Disruptive or not, digital health has to address systemic problems

By Neil Versel

Neil_Versel_LargeSpeakers didn't pull many punches on the first day of the 10th annual Healthcare Unbound conference in Aurora, Colorado, Thursday, nor did they always agree, either.

"Go forth and disrupt. Go forth and disrupt patient care," instructed health IT consultant Vince Kuraitis, principal and founder of Boise, Idaho-based Better Health Technologies, and a member of the conference advisory board. That was at 8:30 a.m.

By mid-afternoon, the audience at the University of Colorado Anschutz Medical Campus heard this from Shahid Shah, CEO of Silver Spring, Maryland-based Netspective, another IT consultancy: "Nothing you do is going to disrupt healthcare." That is because healthcare is an industry responsible for one-sixth of the U.S. economy. Even $1 billion in improvement is not disruptive to that, Shah said.

However, addressing even a small slice of a $2.8 trillion market can be worthwhile. "Find your tiny, little niche segment of healthcare and do what you do really well," Shah advised. A personal health record, for example, will not work for everybody, but it might work for a population of newly diagnosed cancer patients.

Neal Sofian, director of member engagement at Premera Blue Cross in Seattle, poured cold water on the strategy, popular among payers and large employers, of offering financial incentives to get patients to assess their own health risks, because patients frankly don't care much about such risks. "I think health risk appraisals are absolute crap," Sofian said rather bluntly. "We have beaten the risk horse dead, mercilessly."

Sofian further wondered aloud, "What if Starbucks had to pay you $20 to drink their coffee?"

"Start thinking about what's important in terms of the data we collect," Sofian advised. "It's not about health. It's about risk." And the assumption – an incorrect one, in Sofian's opinion – is that people will act if they are given enough information about risks for their own health.

"No," Sofian said. "It ain't dog food if the dog don't eat it."

In other words, people actually don't pay attention to risk, yet the healthcare industry keeps trying to apply "a medical model" to health, according to Sofian. "People don't care about their health. Why do we keep telling them to care about their health?" Sofian wondered. "What people want to do is lead their lives."

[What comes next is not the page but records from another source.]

/-- **If `E[p^∞]^H` is infinite then `H` fixes every `E[p^k]` pointwise**, for an elliptic curve `E/ℚ`, a prime
`p` and a subgroup `H ≤ Γ_ℚ` closed under conjugation (`g⁻¹ τ g ∈ H` for `τ ∈ H`). The stable image
`p^{j₀} B` of `B = E[p^∞]^H` (`PrimaryGroup.exists_powRange_succ_eq`) is an infinite, `p`-divisible,
`Γ_ℚ`-stable subgroup of `E[p^∞]`, so contains every `E[p^k]` by `geomTorsion_pow_le_of_stable_divisible`
(no `Γ_ℚ`-stable `p`-divisible line). The tree's `smul_eq_self_of_mem_geomTorsion_of_infinite` is the case
`H = Gal(ℚ̄/ℚ_∞)`. [cite: GreenbergLNM1716, §3 p. 86 (Lemma 3.1)] -/
theorem smul_eq_self_of_mem_geomTorsion_of_infinite_of_conj (H : Subgroup (absoluteGaloisGroup ℚ))
    (hconj : ∀ (g : absoluteGaloisGroup ℚ), ∀ τ ∈ H, g⁻¹ * τ * g ∈ H)
    (hinf : ¬ Finite (FixedPoints.addSubgroup H (geomPrimaryTorsion W p)))
    (k : ℕ) {τ : absoluteGaloisGroup ℚ} (hτ : τ ∈ H) {T : W.geomPoints}
    (hT : T ∈ geomTorsion W ((p ^ k : ℕ) : ℤ)) : τ • T = T := by
  have hp : p.Prime := Fact.out
  set M : AddSubgroup W.geomPoints := geomPrimaryTorsion W p with hM
  set B : AddSubgroup M := FixedPoints.addSubgroup H M with hB
  -- `B` is `Γ_ℚ`-stable (conjugation-closedness of `H`)
  have hBstab : ∀ (σ : absoluteGaloisGroup ℚ) {m : M}, m ∈ B → σ • m ∈ B := by
    intro σ m hm
    rw [hB, FixedPoints.mem_addSubgroup] at hm ⊢
    rintro ⟨τ, hτ⟩
    have h := hm ⟨σ⁻¹ * τ * σ, hconj σ τ hτ⟩
    rw [Subgroup.mk_smul] at h ⊢
    calc τ • σ • m = σ • ((σ⁻¹ * τ * σ) • m) := by rw [mul_smul, mul_smul, smul_inv_smul]
      _ = σ • m := by rw [h]
  -- `B` is `p`-primary with finite `p`-torsion
  have hprimB : ∀ b : B, ∃ k : ℕ, p ^ k • b = 0 := fun b ↦ by
    obtain ⟨k, hk⟩ := (b : M).2
    refine ⟨k, Subtype.ext (Subtype.ext ?_)⟩
    simp only [AddSubmonoidClass.coe_nsmul, ZeroMemClass.coe_zero]
    exact hk
  haveI : Finite (geomTorsion W (p : ℤ)) := finite_geomTorsion_natCast W hp.ne_zero
  haveI : Finite ((B)[(p : ℕ)]) := by
    refine Finite.of_injective (fun x : (B)[(p : ℕ)] ↦
      (⟨(((x : B) : M) : W.geomPoints), ?_⟩ : geomTorsion W (p : ℤ))) ?_
    · refine AddSubgroup.torsionBy.nsmul_iff.mpr ?_
      have h := congrArg (fun b : B ↦ ((b : M) : W.geomPoints))
        (AddSubgroup.torsionBy.nsmul_iff.mp x.2)
      simpa only [AddSubmonoidClass.coe_nsmul, ZeroMemClass.coe_zero] using h
    · intro x y hxy
      have h := congrArg Subtype.val hxy
      dsimp only at h
      exact Subtype.ext (Subtype.ext (Subtype.ext h))
  -- the stable image `D₀ = p^{j₀} B = p^{j₀+1} B`
  obtain ⟨j₀, hj₀⟩ := PrimaryGroup.exists_powRange_succ_eq p hprimB
  obtain ⟨t, ht⟩ := PrimaryGroup.exists_card_quotient_powRange_le p hprimB
  set D₀ : AddSubgroup B := (nsmulAddMonoidHom (p ^ j₀) : B →+ B).range with hD₀
  -- `D₀` is infinite (finite index in the infinite group `B`)
  have hD₀inf : ¬ Finite D₀ := by
    intro hfin
    apply hinf
    haveI := (ht j₀).1
    refine Nat.finite_of_card_ne_zero ?_
    rw [← AddSubgroup.card_mul_index D₀, AddSubgroup.index_eq_card]
    exact mul_ne_zero Nat.card_pos.ne' Nat.card_pos.ne'
  -- `D₀` is `p`-divisible
  have hdiv₀ : ∀ x ∈ D₀, ∃ y ∈ D₀, p • y = x := by
    rintro x hx
    have hx' : x ∈ (nsmulAddMonoidHom (p ^ (j₀ + 1)) : B →+ B).range := by rw [hj₀]; exact hx
    obtain ⟨c, rfl⟩ := hx'
    refine ⟨p ^ j₀ • c, ⟨c, rfl⟩, ?_⟩
    change p • p ^ j₀ • c = p ^ (j₀ + 1) • c
    rw [pow_succ', mul_smul]
  -- transport to `E(ℚ̄)` along `B ≤ M ≤ E(ℚ̄)`
  set e : B →+ W.geomPoints := M.subtype.comp B.subtype with he_def
  have he : ∀ b : B, e b = ((b : M) : W.geomPoints) := fun _ ↦ rfl
  have he_inj : Function.Injective e := fun a b h ↦ Subtype.ext (Subtype.ext h)
  set D : AddSubgroup W.geomPoints := D₀.map e with hD
  have hprim : ∀ P ∈ D, ∃ k : ℕ, p ^ k • P = 0 := by
    rintro _ ⟨b, -, rfl⟩
    obtain ⟨k, hk⟩ := hprimB b
    exact ⟨k, by rw [← map_nsmul, hk, map_zero]⟩
  have hdiv : ∀ P ∈ D, ∃ Q ∈ D, p • Q = P := by
    rintro _ ⟨b, hb, rfl⟩
    obtain ⟨c, hc, hcb⟩ := hdiv₀ b hb
    exact ⟨e c, ⟨c, hc, rfl⟩, by rw [← map_nsmul, hcb]⟩
  have hstab : ∀ (σ : absoluteGaloisGroup ℚ) (P : W.geomPoints), P ∈ D → σ • P ∈ D := by
    rintro σ _ ⟨b, ⟨c, rfl⟩, rfl⟩
    set c' : B := ⟨σ • (c : M), hBstab σ c.2⟩ with hc'
    refine ⟨p ^ j₀ • c', ⟨c', rfl⟩, ?_⟩
    rw [map_nsmul, nsmulAddMonoidHom_apply, map_nsmul, smul_comm σ (p ^ j₀) (e c)]
    rfl
  have hne : D ≠ ⊥ := by
    intro hDbot
    apply hD₀inf
    haveI : Subsingleton D₀ := by
      refine ⟨fun x y ↦ Subtype.ext (he_inj ?_)⟩
      have hx : e (x : B) ∈ D := ⟨x, x.2, rfl⟩
      have hy : e (y : B) ∈ D := ⟨y, y.2, rfl⟩
      rw [hDbot, AddSubgroup.mem_bot] at hx hy
      rw [hx, hy]
    infer_instance
  -- `E[p^k] ≤ D ≤ B`
  have hle : geomTorsion W ((p ^ k : ℕ) : ℤ) ≤ D :=
    W.geomTorsion_pow_le_of_stable_divisible hprim hdiv hstab hne k
  obtain ⟨b, -, hb⟩ := hle hT
  have hfix := (FixedPoints.mem_addSubgroup _ _ _).mp b.2 ⟨τ, hτ⟩
  rw [Subgroup.mk_smul] at hfix
  rw [← hb, he, ← primaryComponent.coe_smul, hfix]

end Rational

/-! ## §2. `p = 2`: `Gal(K̄/K_∞^{ac})` does not fix `E[16]` pointwise (Weil pairing `e₁₆`, `√2 ∉ K`) -/

section Sixteen

variable (W : WeierstrassCurve ℚ) [W.IsElliptic]
  {K : Type} [Field K] [NumberField K] (κ : ZpExtension K 2)

/-- Residues `a (mod 16)` with `a² ≡ 1 (mod 16)` are `±1, ±7`. [folklore] -/
private theorem mod_sixteen_of_sq (a : ℕ) (ha : a < 16) (h : a * a % 16 = 1) :
    a = 1 ∨ a = 7 ∨ a = 9 ∨ a = 15 := by
  interval_cases a <;> simp_all

/-- **`Gal(ℚ̄/K_∞^{ac})` cannot fix `E[16]` pointwise** (`K` imaginary quadratic, `κ` an anticyclotomic
`ℤ₂`-extension of `K`, `E/ℚ` any elliptic curve). By the Weil pairing `e₁₆` (Silverman, *AEC*, III.8.1) it would fix
a root of unity `ζ = e₁₆(S, T)` of order `16`; each `σ ∈ Γ_K` acts by `ζ ↦ ζ^a`, the conjugate `σ'`
(`res σ' = ρ (res σ) ρ⁻¹`, `ρ ∈ Γ_ℚ ∖ Γ_K`) acts by the same `a`, and `σ'σ ∈ ker κ` fixes `ζ`, so `a² ≡ 1 (mod 16)`;
hence `√2 = ζ² + ζ¹⁴` is `Γ_K`-invariant, lies in `K`, and `d_K = 8`, contradicting `d_K < 0`.
[cite: SilvermanAEC2009, Prop. III.8.1] [cite: Brink2007, §II Prop. 1] -/
theorem false_of_forall_kerSubgroup_smul_geomTorsion_sixteen (hK : IsImaginaryQuadratic K)
    (hκ : κ.IsAnticyclotomic)
    (hfix : ∀ τ ∈ κ.kerSubgroup, ∀ T : geomTorsion W ((2 ^ 4 : ℕ) : ℤ),
      absGaloisRestrict ℚ K τ • (T : W.geomPoints) = T) : False := by
  -- the Weil pairing on `E[16]`
  have h16Q : ((2 ^ 4 : ℕ) : ℚ) ≠ 0 := by norm_num
  have h8Q : ((2 ^ 3 : ℕ) : ℚ) ≠ 0 := by norm_num
  obtain ⟨w, hpow, -, haddr, -, hnd, hgal⟩ := exists_weilPairing_holds W (2 ^ 4) (by norm_num) h16Q
  have hne : ∀ S T, w S T ≠ 0 := fun S T h0 ↦ by
    have := hpow S T
    rw [h0, zero_pow (by norm_num)] at this
    exact zero_ne_one this
  have hzero_right : ∀ S, w S 0 = 1 := fun S ↦ by
    have h := haddr S 0 0
    rw [add_zero] at h
    exact (mul_eq_left₀ (hne S 0)).mp h.symm
  have hnsmul_right : ∀ (a : ℕ) S T, w S (a • T) = w S T ^ a := fun a S T ↦ by
    induction a with
    | zero => rw [zero_nsmul, pow_zero, hzero_right]
    | succ a ih => rw [succ_nsmul, haddr, ih, pow_succ]
  -- a point `T ∈ E[16]` with `8 • T ≠ 0` (`#E[16] = 256 > 64 = #E[8]`)
  obtain ⟨T, hT⟩ : ∃ T : geomTorsion W ((2 ^ 4 : ℕ) : ℤ), (2 ^ 3) • T ≠ 0 := by
    by_contra h
    push Not at h
    have hsub : geomTorsion W ((2 ^ 4 : ℕ) : ℤ) ≤ geomTorsion W ((2 ^ 3 : ℕ) : ℤ) := fun x hx ↦ by
      refine AddSubgroup.torsionBy.nsmul_iff.mpr ?_
      have := congrArg Subtype.val (h ⟨x, hx⟩)
      simpa only [AddSubmonoidClass.coe_nsmul, ZeroMemClass.coe_zero] using this
    haveI : Finite (geomTorsion W ((2 ^ 3 : ℕ) : ℤ)) := finite_geomTorsion_natCast W (by norm_num)
    have hcard := AddSubgroup.card_le_of_le hsub
    rw [natCard_geomTorsion_eq_sq W h16Q, natCard_geomTorsion_eq_sq W h8Q] at hcard
    norm_num at hcard
  -- `S` with `e(S, 8T) ≠ 1`: `ζ = e(S, T)` has `ζ¹⁶ = 1`, `ζ⁸ ≠ 1`
  obtain ⟨S, hS⟩ : ∃ S, w S ((2 ^ 3) • T) ≠ 1 := by
    by_contra h
    push Not at h
    exact hT (hnd _ h)
  set ζ := w S T with hζ
  have hζ8 : ζ ^ (2 ^ 3) ≠ 1 := by rw [hζ, ← hnsmul_right]; exact hS
  have hζ16 : ζ ^ (2 ^ 4) = 1 := hpow S T
  have hζ16' : ζ ^ 16 = 1 := by norm_num at hζ16; exact hζ16
  have hord' : orderOf ζ = 16 := by rw [orderOf_eq_prime_pow hζ8 hζ16]; norm_num
  -- every element of `Γ_ℚ` acts on `ζ` by a power
  have hprim : IsPrimitiveRoot ζ 16 := by rw [← hord']; exact IsPrimitiveRoot.orderOf ζ
  have hpow_act : ∀ g : absoluteGaloisGroup ℚ, ∃ a : ℕ, a < 16 ∧ g • ζ = ζ ^ a := by
    intro g
    have h1 : (g • ζ) ^ 16 = 1 := by rw [← smul_pow', hζ16', smul_one]
    obtain ⟨a, ha, hga⟩ := hprim.eq_pow_of_pow_eq_one h1
    exact ⟨a, ha, hga.symm⟩
  -- `res(ker κ)` fixes `ζ`
  have hfixζ : ∀ τ ∈ κ.kerSubgroup, absGaloisRestrict ℚ K τ • ζ = ζ := by
    intro τ hτ
    have hS' : absGaloisRestrict ℚ K τ • S = S := Subtype.ext (by
      rw [Literature.NumberTheory.EllipticCurves.AddSubgroup.torsionBy.coe_smul]; exact hfix τ hτ S)
    have hT' : absGaloisRestrict ℚ K τ • T = T := Subtype.ext (by
      rw [Literature.NumberTheory.EllipticCurves.AddSubgroup.torsionBy.coe_smul]; exact hfix τ hτ T)
    rw [hζ, hgal, hS', hT']
  -- a lift `ρ₀` of complex conjugation, not in `Γ_K`
  haveI : IsTotallyComplex K := hK.2
  obtain ⟨ρ₀, hρ₀, -⟩ := exists_not_mem_range_absGaloisRestrict (K := ℚ) (L := K)
    (Rat.castHom ℝ) (fun v ↦ IsTotallyComplex.isComplex v)
  -- `u = ζ² + ζ¹⁴ = √2` is fixed by `Γ_K`
  obtain ⟨u, hu⟩ : ∃ u : AlgebraicClosure ℚ, u = ζ ^ 2 + ζ ^ 14 := ⟨_, rfl⟩
  have hζpow : ∀ m : ℕ, ζ ^ m = ζ ^ (m % 16) := fun m ↦ by
    rw [← hord', pow_mod_orderOf]
  have hfixu : ∀ σ : absoluteGaloisGroup K, absGaloisRestrict ℚ K σ • u = u := by
    intro σ
    obtain ⟨a, ha16, ha⟩ := hpow_act (absGaloisRestrict ℚ K σ)
    obtain ⟨b, -, hb⟩ := hpow_act ρ₀⁻¹
    obtain ⟨σ', hσ'⟩ := exists_absGaloisRestrict_eq_conj hK.1 ρ₀ σ
    have hmem : σ' * σ ∈ κ.kerSubgroup := mul_mem_kerSubgroup_of_isAnticyclotomic κ hκ hρ₀ hσ'
    -- `res σ'` acts on `ζ` by the same exponent `a`
    have ha' : absGaloisRestrict ℚ K σ' • ζ = ζ ^ a := by
      rw [hσ', mul_smul, mul_smul, hb, smul_pow' _ ζ b, ha, ← pow_mul, mul_comm a b, pow_mul, ← hb,
        smul_pow', smul_inv_smul]
    -- `ζ = res(σ'σ) ζ = ζ^{a²}`, so `a² ≡ 1 (mod 16)`
    have hsq : ζ ^ (a * a % 16) = ζ ^ 1 := by
      rw [← hζpow, pow_one]
      conv_rhs => rw [← hfixζ _ hmem, map_mul, mul_smul, ha, smul_pow', ha', ← pow_mul]
    have hsq' : a * a % 16 = 1 := hprim.pow_inj (Nat.mod_lt _ (by norm_num)) (by norm_num) hsq
    -- hence `a ∈ {1, 7, 9, 15}` and `res σ` fixes `u`
    have hact : absGaloisRestrict ℚ K σ • u = ζ ^ (a * 2) + ζ ^ (a * 14) := by
      rw [hu, smul_add, smul_pow' _ ζ 2, smul_pow' _ ζ 14, ha, ← pow_mul, ← pow_mul]
    rw [hact, hζpow (a * 2), hζpow (a * 14)]
    rcases mod_sixteen_of_sq a ha16 hsq' with rfl | rfl | rfl | rfl <;>
      simp only [Nat.reduceMul, Nat.reduceMod] <;> rw [hu] <;> exact add_comm _ _
  -- `u² = 2` (`ζ⁸ = -1`)
  have hζ8' : ζ ^ 8 = -1 := by
    have h8 : ζ ^ 8 ≠ 1 := by norm_num at hζ8; exact hζ8
    have hsq : ζ ^ 8 * ζ ^ 8 = 1 := by rw [← pow_add]; exact hζ16'
    rcases mul_self_eq_one_iff.mp hsq with h | h
    · exact (h8 h).elim
    · exact h
  have hu2 : u ^ 2 = 2 := by
    have h14 : ζ ^ 14 = ζ ^ 8 * ζ ^ 6 := by rw [← pow_add]
    have h16 : ζ ^ 16 = 1 := hζ16'
    have h12 : ζ ^ 12 = ζ ^ 8 * ζ ^ 4 := by rw [← pow_add]
    have key : u ^ 2 = ζ ^ 4 + 2 * ζ ^ 16 + ζ ^ 16 * ζ ^ 12 := by rw [hu]; ring
    rw [key, h16, h12, hζ8']
    ring
  -- so `u = √2 ∈ K`, and `d_K = 8`
  have hfixK : ∀ g ∈ ((absGaloisRestrict ℚ K).range : Subgroup (absoluteGaloisGroup ℚ)), g • u = u := by
    rintro _ ⟨σ, rfl⟩
    exact hfixu σ
  obtain ⟨emb, z, hz⟩ := Rat.exists_eq_of_forall_range_absGaloisRestrict_smul K hfixK
  have hz2 : z ^ 2 = ((2 : ℤ) : K) := by
    apply (emb : K →+* AlgebraicClosure ℚ).injective
    rw [map_pow, map_intCast]
    change emb z ^ 2 = _
    rw [hz, hu2]
    norm_num
  have hdisc : NumberField.discr K = 4 * 2 :=
    Literature.NumberTheory.QuadraticFields.Quadratic.discr_eq_four_mul_of_sq_eq_intCast hK.1 hz2
      (Or.inl (by norm_num)) (by exact_mod_cast Int.prime_two.squarefree)
  have hneg := hK.discr_neg
  rw [hdisc] at hneg
  norm_num at hneg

And what motivates them to make healthy choices are life events. "I just finished losing 15 pounds," Sofian said. "Why? Because next week I turn 60."

Think not about risk and disease but purpose and energy, Sofian advised. To this end, Premera has created a new app called Juice, in conjunction with Mindbloom, a Seattle-based developer of apps aimed at improving the quality of people's lives. Juice helps users find correlations between habits and their energy level and encourages adoption of healthy habits.

On the provider side, Dr. Mark Blatt, worldwide medical sales director for Intel, told his fellow physicians to stop asking for technology that fits into their current workflows. "Pardon me, your current workflow sucks. I don't want to enable it," Blatt said.

"Marcus Welby is dead. I became a doctor because I wanted to be Marcus Welby," Blatt added.

Healthcare is a bubble because of runaway costs, according to Blatt, yet so many industry players want to keep on providing a substandard, expensive product. "It's unaffordable," he said. "If you can't afford it, why would anybody make it?"